On Thu 2019-04-25 21:32:17, Feng Tang wrote:
> Currently on panic, kernel will lower the loglevel and print out
> pending printk msg only with console_flush_on_panic().
> 
> Add an option for users to configure the "panic_print" to replay
> all dmesg in buffer, some of which they may have never seen due
> to the loglevel setting, which will help panic debugging .
> 
> @@ -2539,6 +2540,11 @@ void console_flush_on_panic(void)
>  	 */
>  	console_trylock();
>  	console_may_schedule = 0;
> +
> +	if (mode == CONSOLE_REPLAY_ALL) {
> +		console_seq = log_first_seq;
> +		console_idx = log_first_idx;

Ah, log_first_seq and log_first_idx are synchronized by
logbuf_log.

console_flush_on_panic(CONSOLE_REPLAY_ALL) is called
when only one CPU is running but it is not guaranteed.

Therefore we should use:

	if (mode == CONSOLE_REPLAY_ALL) {
		unsigned long flags;

		logbuf_lock_irqsave(flags);
		console_seq = log_first_seq;
		console_idx = log_first_idx;
		logbuf_unlock_irqrestore(flags);
	}

I am really sorry that I have missed it yesterday.
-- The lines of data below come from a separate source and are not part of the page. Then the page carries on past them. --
/-!
# [AbsTopI] Thm 2.6 (iii), first clause `θ²(Π) ⊆ Σ`, for a `Δ` that is only ALMOST pro-`Σ` (the Def 2.1 (i) datum)

S. Mochizuki, *Topics in Absolute Anabelian Geometry I: Generalities* (2012) [AbsTopI] (lit key
`paper:url-11ac98ba15fc`), Def 1.1 (iii) p. 10, Def 2.1 (i) p. 17 ("`π₁(X_k̄) ↠ Δ_X` an ALMOST pro-`Σ`-maximal
quotient"), Thm 2.6 (iii) p. 22 and its proof p. 23 ("`δ²_l(H) = 0` if `l ∉ Σ` … this already implies that
`θ²(Π) ⊆ Σ`"); J.-P. Serre, *Galois Cohomology*, I §2.4 Prop. 9 (`cor ∘ res = (G : S)`).

PROOF-ONLY file (abc-iut-w6-d071, L4 row «THM26-ALMOST-PROSIGMA», file 3; no definition, no named fact).  The
landed proof of the first clause (abc-iut-w6-d073 lineage, `AbsTopIThm26iiiClauseOneProofs.lean`:
`thetaSet_two_subset_of_isProSet`) takes `Δ` PRO-`Σ` and uses it ESSENTIALLY — every open normal subgroup of
`N = Δ ∩ J` must have index prime to `l ∉ Σ` so that `H¹ = H² = 0` for `(N, ℤ/lⁱ)`; for `Δ` only ALMOST pro-`Σ` (open
pro-`Σ` subgroup `U`) that fails (census 2026-08-26T12:2xZ).  THE REPAIR, as print's `ℚ_l`-statement predicts: for
an open `J ≤ Π` choose an open subgroup `Π₀ ≤ Π` with `Δ ∩ Π₀ ⊆ U` (`U = Δ ∩ O` for an open `O ⊆ Π`, which contains an
open subgroup); for `J′ := J ∩ Π₀` the geometric part `Δ ∩ J′` IS pro-`Σ`, so the landed inflation step kills
`H²(J′, ℤ/lⁱ)` by one `m` independent of `i`; and `cor ∘ res = [J : J′]` on `H²(J, ℤ/lⁱ)` (the tree's
`Literature.NumberTheory.GaloisRepresentations.cor_resH`, corestriction in all degrees for a closed subgroup of a
profinite group and a discrete module) shows `[J : J′]·m` kills `H²(J, ℤ/lⁱ)`; with `H¹(J, ℤ/lⁱ)` finite (`Π` tfg) this
gives `H²_cont(J, ℚ_l) = 0`, i.e. `δ²_l(J) = 0`, hence `ε²_l(Π) = 0` and `θ²(Π) ⊆ Σ`.

* `nsmul_continuousCohomology_two_zmod_eq_zero_of_isProSet_subgroupOf` — the inflation step of the landed file
  re-keyed on «`Δ ∩ J` pro-`Σ`» (instead of «`Δ` pro-`Σ`»);
* `exists_nsmul_continuousCohomology_two_zmod_of_isProSet_subgroupOf` — uniform torsion of `H²(J, ℤ/lⁱ)` for such
  `J`;
* `nsmul_continuousCohomology_two_zmod_of_subgroup` — **the corestriction step**: an integer killing
  `H²(J′, ℤ/lⁱ)` for an open `J′ ≤ J` gives `[J : J′]` times it killing `H²(J, ℤ/lⁱ)`;
* `exists_isOpen_isProSet_geom_subgroupOf_of_isAlmostPro` — for `Δ` almost pro-`Σ` there is an open `Π₀ ≤ Π` such
  that `Δ ∩ J′` is pro-`Σ` for every open `J′ ≤ Π₀`;
* **`deltaInv_two_eq_zero_of_isAlmostPro`**, **`thetaSet_two_subset_of_isAlmostPro`** — Thm 2.6 (iii) clause 1 for
  `Δ` ALMOST pro-`Σ`.

HONEST SCOPE: clause 1 only (clause 2 = Lemma 2.7 (iii) input, untouched); refereed, undisputed statement; classical
Galois cohomology on top of landed files; OUR kernel check; nothing here bears on [IUTchIII] Cor. 3.12.
-/

noncomputable section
Anyway, with the above locking, feel free to add:

Reviewed-by: Petr Mladek <pmladek@suse.com>

Best Regards,
Petr

^ permalink raw reply	[flat|nested] 8+ messages in thread

* Re: [PATCH v4] panic: add an option to replay all the printk message in buffer
  2019-04-26  7:49 ` Petr Mladek
@ 2019-04-26 13:53   ` Sergey Senozhatsky
  2019-04-26 14:14     ` Petr Mladek
  0 siblings, 1 reply; 8+ messages in thread
From: Sergey Senozhatsky @ 2019-04-26 13:53 UTC (permalink / raw)
  To: Petr Mladek
  Cc: Feng Tang, Andrew Morton, Steven Rostedt, Sergey Senozhatsky,
	linux-kernel, Aaro Koskinen, Kees Cook, Borislav Petkov

On (04/26/19 09:49), Petr Mladek wrote:
> On Thu 2019-04-25 21:32:17, Feng Tang wrote:
> > Currently on panic, kernel will lower the loglevel and print out
> > pending printk msg only with console_flush_on_panic().
> > 
> > Add an option for users to configure the "panic_print" to replay
> > all dmesg in buffer, some of which they may have never seen due
> > to the loglevel setting, which will help panic debugging .
> > 
> > @@ -2539,6 +2540,11 @@ void console_flush_on_panic(void)
> >  	 */
> >  	console_trylock();
> >  	console_may_schedule = 0;
> > +
> > +	if (mode == CONSOLE_REPLAY_ALL) {
> > +		console_seq = log_first_seq;
> > +		console_idx = log_first_idx;
> 
> Ah, log_first_seq and log_first_idx are synchronized by
> logbuf_log.
> 
> console_flush_on_panic(CONSOLE_REPLAY_ALL) is called
> when only one CPU is running but it is not guaranteed.
> 
> Therefore we should use:
> 
> 	if (mode == CONSOLE_REPLAY_ALL) {
> 		unsigned long flags;
> 
> 		logbuf_lock_irqsave(flags);
> 		console_seq = log_first_seq;
> 		console_idx = log_first_idx;
> 		logbuf_unlock_irqrestore(flags);
> 	}

I thought about it, and I don't think I see how we can race with
anything here.

Suppose we have panic on CPUA and cactive CPUB in console_unlock():

- if it's not in atomic context, then the moment it does

	call_console_drivers();
	printk_safe_exit_irqrestore(flags);  << IPI

  IPI will take it down.

- If IPI doesn't take it down, then NMI will.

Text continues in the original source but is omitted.